Notch-responsivity marks centroacinar cells in adult zebrafish pancreas. (A) H & E stained sectioned from an adult zebrafish pancreas, demonstrating very similar histology to mammalian pancreas. (B and C) Confocal images of adult pancreata from Tg(ptf1a:eGFP)^jh1; Tg(Tp1bglob:hmgb1-mCherry)^jh11 fish. Acinar cells are easily identified by ptf1atransgene expression (green). The nuclei of PNCs are marked by red fluorescence. (C) High mag image of a single acinus. Apically localized zymogen granules (white arrowhead) appear as dark circles due to exclusion of GFP. The apical surface of the acinar cells surround three red nuclei of PNCs. Due to their location in the adult pancreas and their Notch responsivity, these cells are definitive centroacinar cells (scale bars = 10 μm). (D–F) Images from adult Tg(Tp1bglob:eGFP)^um14 pancreata. (D and E) Confocal images of immunofluorescent detection for GFP (green) and Carboxypeptidase A (CPA, red) performed on longitudinal cryo-sectioned pancreas (scale bars = 20 μm). (F) Immunogold detection of GFP on section through an acinus of Tg(Tp1bglob:eGFP)^um14 adult pancreas. EM clearly shows two centroacinar cells with irregular nuclei, surrounded by acinar cells (characterized by the presence of zymogen granules (►). Gold particles are localized to the centroacinar cells (see right inset enlargement to see gold particles) but not acinar cells (see left inset). Scale bar = 2 μm). (B–E) Nuclei are stained blue with Hoechst.

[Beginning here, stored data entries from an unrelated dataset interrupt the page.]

import Summits.QuantumFields.YangMills.Theorems.WeakCouplingRatesHarmonicInteriorDefs
import Literature.Probability.LatticeModels.LastExitDecomposition
import HarnessLib

/-!
# Interior regularity of lattice-harmonic functions, file 2/3: Poisson representation and the kernel representation

Helper file (`--supports stmt-QuantumFields-19609`); theorems only.

WHY (crux `BulkDominatesColdBoxW`, stmt-QuantumFields-19609, open stubs L1a/L1b; seat `ym-spine-20043-p1` g2 re-targeted by director-ym
LINE №76/№78 to the BACKGROUND piece of L1b `stub_goodBoundaryMeanSmooth`).  L1b compares the box-kernel means of the plaquette cost at
the centre `p` and at `p + T e₀` (depth `H = ⌈β^θ⌉`, `T = ⌈β^A⌉ ≪ H`) uniformly over crude-good boundary data; the leading (classical)
contribution is `c_{p'}(Ū) − c_p(Ū)` for the minimal-action background `Ū` extending the datum, of size `2 sup|F̄| · T · sup|∇F̄|`, so the
estimate rests on the INTERIOR GRADIENT BOUND `|∇F̄| ≲ sup|F̄| / H`.  Each component of the linearised curvature is LATTICE-HARMONIC in
the interior (`Δ_Hodge = −Δ` componentwise on `ℤ⁴`); the scalar input is the classical interior difference estimate for harmonic
functions (Lawler 1991 Thm. 1.7.1 (a); Lawler–Limic 2010 Thm. 6.3.8), proved in this three-file series
(`…HarmonicInteriorDefs` → `…HarmonicInteriorKernel` → `…HarmonicInteriorGradient`) from the tree's Green-function bounds.

This file (general `d ≥ 3`):
* `poisson_repr` — a finitely supported `v` is `v = gHalf ∗ (−Δ v)` (uniqueness by `IsZdHarmonicOn.eq_zero_of_tendsto_zero` and
  `tendsto_latticeGreen_cofinite`);
* `latticeLaplacianZd_mul` (product rule), `sum_sbox_shift` (Abel re-indexing on a sup-box);
* **`harmonic_eq_sum_kernel`** — for `u` with `Δu = 0` wherever all `|z_k| < 2r` and `|x_k| ≤ r`:
  `u(x) = Σ_{z ∈ sbox(2r+1)} u(z) K₁(x, z)` (discrete `∫ u (GΔχ + 2∇G·∇χ)`), and `harmonic_sub_eq_sum_kernel` for the neighbour
  difference `u(x+eⱼ) − u(x)`.

No sorry, standard axioms.  NOT a claim about the mass gap.
-/

set_option autoImplicit false

noncomputable section

open Finset Filter Topology
open Literature.Probability.LatticeModels
open Literature.MathematicalPhysics.QuantumFieldTheory.LatticeForm (e)

namespace Summit.QuantumFields.YangMills.Theorems.WeakCouplingRates.HarmonicInterior

variable {d : ℕ}

/-! ## §1 Poisson representation of finitely supported lattice functions -/



/-- `Δ_x g(x − y) = −[x = y]`. [folklore] -/
theorem latticeLaplacianZd_gHalf_sub (hd : 3 ≤ d) (y x : Site d) :
    latticeLaplacianZd (fun z => gHalf (z - y)) x = -(if x = y then 1 else 0) := by
  have h := latticeLaplacianZd_comp_add (fun z : Site d => latticeGreen z / 2) (-y) x
  simp only [← sub_eq_add_neg] at h
  unfold gHalf
  rw [h, latticeLaplacianZd_half_latticeGreen d hd]
  simp [sub_eq_zero]

/-- **Poisson representation.**  If `v` vanishes off the finite set `S` and `Δ v` vanishes off the finite set `T`, then
`v(x) = Σ_{y ∈ T} g(x − y) (−Δ v)(y)` for every `x` (`d ≥ 3`): both sides have the same Laplacian and tend to `0` at
infinity. [folklore] -/
theorem poisson_repr (hd : 3 ≤ d) {v : Site d → ℝ} {S T : Finset (Site d)} (hv : ∀ x ∉ S, v x = 0)
    (hT : ∀ x ∉ T, latticeLaplacianZd v x = 0) (x : Site d) :
    v x = ∑ y ∈ T, gHalf (x - y) * (-latticeLaplacianZd v y) := by
  set w : Site d → ℝ := fun x => ∑ y ∈ T, gHalf (x - y) * (-latticeLaplacianZd v y) with hw
  have hΔw : ∀ z, latticeLaplacianZd w z = latticeLaplacianZd v z := by
    intro z
    rw [hw, latticeLaplacianZd_sum_mul T (fun x y => gHalf (x - y)) (fun y => -latticeLaplacianZd v y) z]
    have : ∀ y ∈ T, latticeLaplacianZd (fun x => gHalf (x - y)) z * -latticeLaplacianZd v y =
        if z = y then latticeLaplacianZd v y else 0 := by
      intro y _
      rw [latticeLaplacianZd_gHalf_sub hd]
      split_ifs <;> ring
    rw [Finset.sum_congr rfl this, Finset.sum_ite_eq]
    split_ifs with hz
    · rfl
    · exact (hT z hz).symm
  have hharm : IsZdHarmonicOn (w - v) Set.univ := by
    intro z _
    rw [latticeLaplacianZd_sub, hΔw, sub_self]
  have hd0 : 0 < d := by omega
  have hv0 : Tendsto v cofinite (𝓝 0) := by
    refine tendsto_const_nhds.congr' ?_
    refine (Filter.eventually_cofinite.2 ?_).mono fun z hz => hz
    refine S.finite_toSet.subset fun z hz => ?_
    by_contra hzS
    exact hz (hv z hzS).symm
  have hw0 : Tendsto w cofinite (𝓝 0) := by
    have hterm : ∀ y ∈ T, Tendsto (fun x => gHalf (x - y) * (-latticeLaplacianZd v y)) cofinite (𝓝 0) := by
      intro y _
      have h1 : Tendsto (fun x : Site d => x - y) cofinite cofinite := sub_left_injective.tendsto_cofinite
      have h2 : Tendsto (fun x : Site d => gHalf (x - y)) cofinite (𝓝 0) := by
        have := ((tendsto_latticeGreen_cofinite d hd).comp h1).div_const 2
        simpa [gHalf] using this
      simpa using h2.mul_const (-latticeLaplacianZd v y)
    have := tendsto_finsetSum T hterm
    simpa [hw] using this
  have hlim : Tendsto (w - v) cofinite (𝓝 0) := by
    have h := hw0.sub hv0
    rw [sub_zero] at h
    exact h
  have h0 := hharm.eq_zero_of_tendsto_zero hd0 hlim x
  have : v x = w x := by rw [Pi.sub_apply] at h0; linarith
  rw [this]

/-- **Product rule for the lattice Laplacian.** -/
theorem latticeLaplacianZd_mul (χ u : Site d → ℝ) (y : Site d) :
    latticeLaplacianZd (fun z => χ z * u z) y = χ y * latticeLaplacianZd u y +
      ∑ i, ((χ (y + e i) - χ y) * u (y + e i) + (χ (y - e i) - χ y) * u (y - e i)) := by
  have key : ∀ i : Fin d, χ (y + e i) * u (y + e i) + χ (y - e i) * u (y - e i) =
      χ y * (u (y + e i) + u (y - e i)) +
        ((χ (y + e i) - χ y) * u (y + e i) + (χ (y - e i) - χ y) * u (y - e i)) := fun i => by ring
  simp only [latticeLaplacianZd, ← e_def]
  rw [Finset.sum_congr rfl fun i _ => key i, Finset.sum_add_distrib, ← Finset.mul_sum]
  ring

/-- **Shifting a sum over a sup-box** by a short vector, for a summand vanishing off the smaller box. -/
theorem sum_sbox_shift {R : ℕ} (F : Site d → ℝ) (hF : ∀ z ∉ sbox R, F z = 0) (v : Site d) (hv : ∀ k, |v k| ≤ 1) :
    ∑ y ∈ sbox (R + 1), F (y + v) = ∑ y ∈ sbox (R + 1), F y := by
  have hinj : Set.InjOn (fun y : Site d => y + v) ↑(sbox (d := d) (R + 1)) := fun a _ b _ h => add_right_cancel h
  rw [← Finset.sum_image (f := F) hinj]
  have h1 : sbox R ⊆ (sbox (R + 1)).image (fun y : Site d => y + v) := by
    intro z hz
    rw [Finset.mem_image]
    refine ⟨z - v, mem_sbox.2 fun k => ?_, sub_add_cancel z v⟩
    have h := abs_le.1 (mem_sbox.1 hz k)
    have hvk := abs_le.1 (hv k)
    rw [Pi.sub_apply]
    push_cast
    exact abs_le.2 ⟨by omega, by omega⟩
  have h2 : sbox R ⊆ sbox (d := d) (R + 1) := by
    intro z hz
    rw [mem_sbox] at *
    intro k; have := hz k; push_cast; omega
  rw [← Finset.sum_subset h1 fun z _ hz => hF z hz, ← Finset.sum_subset h2 fun z _ hz => hF z hz]


/-- **The kernel representation of a harmonic function near the centre of the cut-off.**  If `Δ u = 0` at every site with
all `|z_k| < 2r` and `|x_k| ≤ r` for all `k`, then `u(x) = Σ_{z ∈ sbox(2r+1)} u(z) K₁(x, z)` (`d ≥ 3`, `r ≥ 1`). [folklore] -/
theorem harmonic_eq_sum_kernel (hd : 3 ≤ d) {r : ℕ} (hr : 0 < r) (u : Site d → ℝ)
    (hharm : ∀ z : Site d, (∀ k, |z k| < 2 * (r : ℤ)) → latticeLaplacianZd u z = 0)
    (x : Site d) (hx : ∀ k, |x k| ≤ r) :
    u x = ∑ z ∈ sbox (2 * r + 1), u z * kernel₁ r x z := by
  set v : Site d → ℝ := fun z => cutoff r z * u z with hv
  have hzero : ∀ (w : Site d) (k : Fin d), 2 * (r : ℤ) ≤ |w k| → v w = 0 := fun w k hw => by
    simp only [hv]; rw [cutoff_eq_zero (k := k) hw, zero_mul]
  -- support of `v` and of `Δ v`
  have hv0 : ∀ z ∉ sbox (d := d) (2 * r + 1), v z = 0 := by
    intro z hz
    obtain ⟨k, hk⟩ := not_mem_sbox.1 hz
    push_cast at hk
    exact hzero z k (by omega)
  have hΔv0 : ∀ z ∉ sbox (d := d) (2 * r + 1), latticeLaplacianZd v z = 0 := by
    intro z hz
    obtain ⟨k, hk⟩ := not_mem_sbox.1 hz
    push_cast at hk
    have hk' := lt_abs.1 hk
    have hk1 : ∀ i : Fin d, v (z + e i) = 0 ∧ v (z - e i) = 0 := by
      intro i
      by_cases hki : k = i
      · subst hki
        exact ⟨hzero _ k (by rw [add_e_apply_same]; exact le_abs.2 (by omega)),
          hzero _ k (by rw [sub_e_apply_same]; exact le_abs.2 (by omega))⟩
      · exact ⟨hzero _ k (by rw [add_e_apply_ne z hki]; omega), hzero _ k (by rw [sub_e_apply_ne z hki]; omega)⟩
    simp only [latticeLaplacianZd, ← e_def]
    rw [Finset.sum_eq_zero fun i _ => by rw [(hk1 i).1, (hk1 i).2, add_zero], hzero z k (by omega)]
    ring
  -- Poisson representation of `v`, and `χ(x) = 1`
  have hP := poisson_repr hd hv0 hΔv0 x
  have hvx : v x = u x := by simp only [hv]; rw [cutoff_eq_one hr hx, one_mul]
  rw [← hvx, hP]
  -- the Laplacian of `v`: product rule and `χ Δu = 0`
  have hΔv : ∀ y, -latticeLaplacianZd v y = ∑ i, (dminus r i y * u (y - e i) - dplus r i y * u (y + e i)) := by
    intro y
    simp only [hv]
    rw [latticeLaplacianZd_mul]
    have h0 : cutoff r y * latticeLaplacianZd u y = 0 := by
      by_cases hc : cutoff r y = 0
      · rw [hc, zero_mul]
      · rw [hharm y (forall_abs_lt_of_cutoff_ne_zero hc), mul_zero]
    rw [h0, zero_add, ← Finset.sum_neg_distrib]
    refine Finset.sum_congr rfl fun i _ => ?_
    simp only [dminus, dplus]; ring
  simp_rw [hΔv]
  have hL : ∑ y ∈ sbox (2 * r + 1), gHalf (x - y) * ∑ i, (dminus r i y * u (y - e i) - dplus r i y * u (y + e i)) =
      ∑ i : Fin d, ∑ y ∈ sbox (2 * r + 1), gHalf (x - y) * (dminus r i y * u (y - e i) - dplus r i y * u (y + e i)) := by
    simp_rw [Finset.mul_sum]; rw [Finset.sum_comm]
  have hR : ∑ z ∈ sbox (2 * r + 1), u z * kernel₁ r x z =
      ∑ i : Fin d, ∑ z ∈ sbox (2 * r + 1), u z * (gHalf (x - z - e i) * dplus r i z - gHalf (x - z + e i) * dminus r i z) := by
    simp_rw [kernel₁, Finset.mul_sum]; rw [Finset.sum_comm]
  rw [hL, hR]
  refine Finset.sum_congr rfl fun i _ => ?_
  -- re-index the two pieces
  have hA : ∑ y ∈ sbox (2 * r + 1), gHalf (x - y) * (dminus r i y * u (y - e i)) =
      ∑ z ∈ sbox (2 * r + 1), gHalf (x - z - e i) * dplus r i z * u z := by
    have hF : ∀ z ∉ sbox (d := d) (2 * r), gHalf (x - z - e i) * dplus r i z * u z = 0 := fun z hz => by
      rw [dplus_eq_zero_of_not_mem hz, mul_zero, zero_mul]
    rw [← sum_sbox_shift (R := 2 * r) _ hF (-e i) (fun k => by
      rw [Pi.neg_apply, abs_neg]
      by_cases h : k = i
      · subst h; simp
      · simp [h])]
    refine Finset.sum_congr rfl fun y _ => ?_
    rw [← sub_eq_add_neg, dplus_sub_e, show x - (y - e i) - e i = x - y by abel]
    ring
  have hB : ∑ y ∈ sbox (2 * r + 1), gHalf (x - y) * (dplus r i y * u (y + e i)) =
      ∑ z ∈ sbox (2 * r + 1), gHalf (x - z + e i) * dminus r i z * u z := by
    have hF : ∀ z ∉ sbox (d := d) (2 * r), gHalf (x - z + e i) * dminus r i z * u z = 0 := fun z hz => by
      rw [dminus_eq_zero_of_not_mem hz, mul_zero, zero_mul]
    rw [← sum_sbox_shift (R := 2 * r) _ hF (e i) (fun k => by
      by_cases h : k = i
      · subst h; simp
      · simp [h])]
    refine Finset.sum_congr rfl fun y _ => ?_
    rw [dminus_add_e, show x - (y + e i) + e i = x - y by abel]
    ring
  have hsplit : ∀ y ∈ sbox (d := d) (2 * r + 1),
      gHalf (x - y) * (dminus r i y * u (y - e i) - dplus r i y * u (y + e i)) =
      gHalf (x - y) * (dminus r i y * u (y - e i)) - gHalf (x - y) * (dplus r i y * u (y + e i)) := fun y _ => by ring
  rw [Finset.sum_congr rfl hsplit, Finset.sum_sub_distrib, hA, hB, ← Finset.sum_sub_distrib]
  refine Finset.sum_congr rfl fun z _ => ?_
  ring

/-- **The difference of `u` at neighbouring deep sites** as a sum against the `x`-difference of the kernel. [folklore] -/
theorem harmonic_sub_eq_sum_kernel (hd : 3 ≤ d) {r : ℕ} (hr : 0 < r) (u : Site d → ℝ)
    (hharm : ∀ z : Site d, (∀ k, |z k| < 2 * (r : ℤ)) → latticeLaplacianZd u z = 0)
    (x : Site d) (hx : ∀ k, |x k| + 1 ≤ r) (j : Fin d) :
    u (x + e j) - u x = ∑ z ∈ sbox (2 * r + 1), u z * (kernel₁ r (x + e j) z - kernel₁ r x z) := by
  have h1 := harmonic_eq_sum_kernel hd hr u hharm x fun k => by have := hx k; omega
  have h2 := harmonic_eq_sum_kernel hd hr u hharm (x + e j) fun k => by
    have h := abs_le.1 (show |x k| ≤ (r : ℤ) - 1 by have := hx k; omega)
    by_cases hkj : k = j
    · subst hkj; rw [add_e_apply_same]; exact abs_le.2 ⟨by omega, by omega⟩
    · rw [add_e_apply_ne x hkj]; exact abs_le.2 ⟨by omega, by omega⟩
  rw [h1, h2, ← Finset.sum_sub_distrib]
  exact Finset.sum_congr rfl fun z _ => by ring

end Summit.QuantumFields.YangMills.Theorems.WeakCouplingRates.HarmonicInterior

end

Quantification of β-cells in the principal islet, and the effects of Notch inhibition. (A–C) islet confocal images from Tg(T2Kins:hmgb1-eGFP; T2KTp1bglob:hmgb1-mCherry) larvae. Pictures generated from multiple optical sections rendered to a single image. Very few PNCs (red nuclei) are associated with the β-cells of the principal islet (green nuclei). No cells were detected that were double positive. (D) Results of measuring larvae and then imaging the head of the pancreas to count β-cell number. Following confocal Z-section analysis through the islet, the number of GFP positive nuclei was plotted against larval length. The graph demonstrates that β-cell number increases with larval size. The same β-cell counting approach was taken with ins:hmgb1-eGFP larvae that were homozygous for the mib^ta52b (-/-) mutation or phenotypically wildtype (wt) clutch mates (-/+ and +/+). Pancreata from mib and wt larvae were collected at 48 and 72hpf, dissected and imaged by confocal microscopy. β-Cell number for the 2 time points were combined for each group (wt and mib) as there has no significant change in number within each group over this time period (48–72hpf). Comparison of β-cell number in mib (mean = 26.1, n = 10) and wt (20.0, n = 10) is shown in a box plot (E). Boxes represent 50% of the data, with the median marked as a dotted line. The vertical lines represent the whole data range. With mib dependent Notch inhibition, there is a statistically significant, but less than dramatic, effect on β-cell number (ANOVA, p = 0.0123). [Note, when the data from the 2 time points used was not combined, there was still significant increase in β-cells at either 48 hpf (p = 0.048) and 72 hpf (p = 0.033).] This confirms that Notch inhibition, via the mib mutation, leads to increased number of β-cells in the principal islet.

In order to count β-cells in the principal islet, we used the tg(ins:hmgb1-eGFP) transgenic line that expresses eGFP in the nuclei only. This allows the visualization of individual nuclei surrounded by a negative cytoplasm. The whole principal islet is between 45–50 μM thick and we imaged 2 μM Z-sections through the islet. In this way each nuclei is captured on multiple sections. Each section was magnified and projected onto paper. By outlining each nucleus, a detailed record of the number of GFP positive nuclei could be recorded.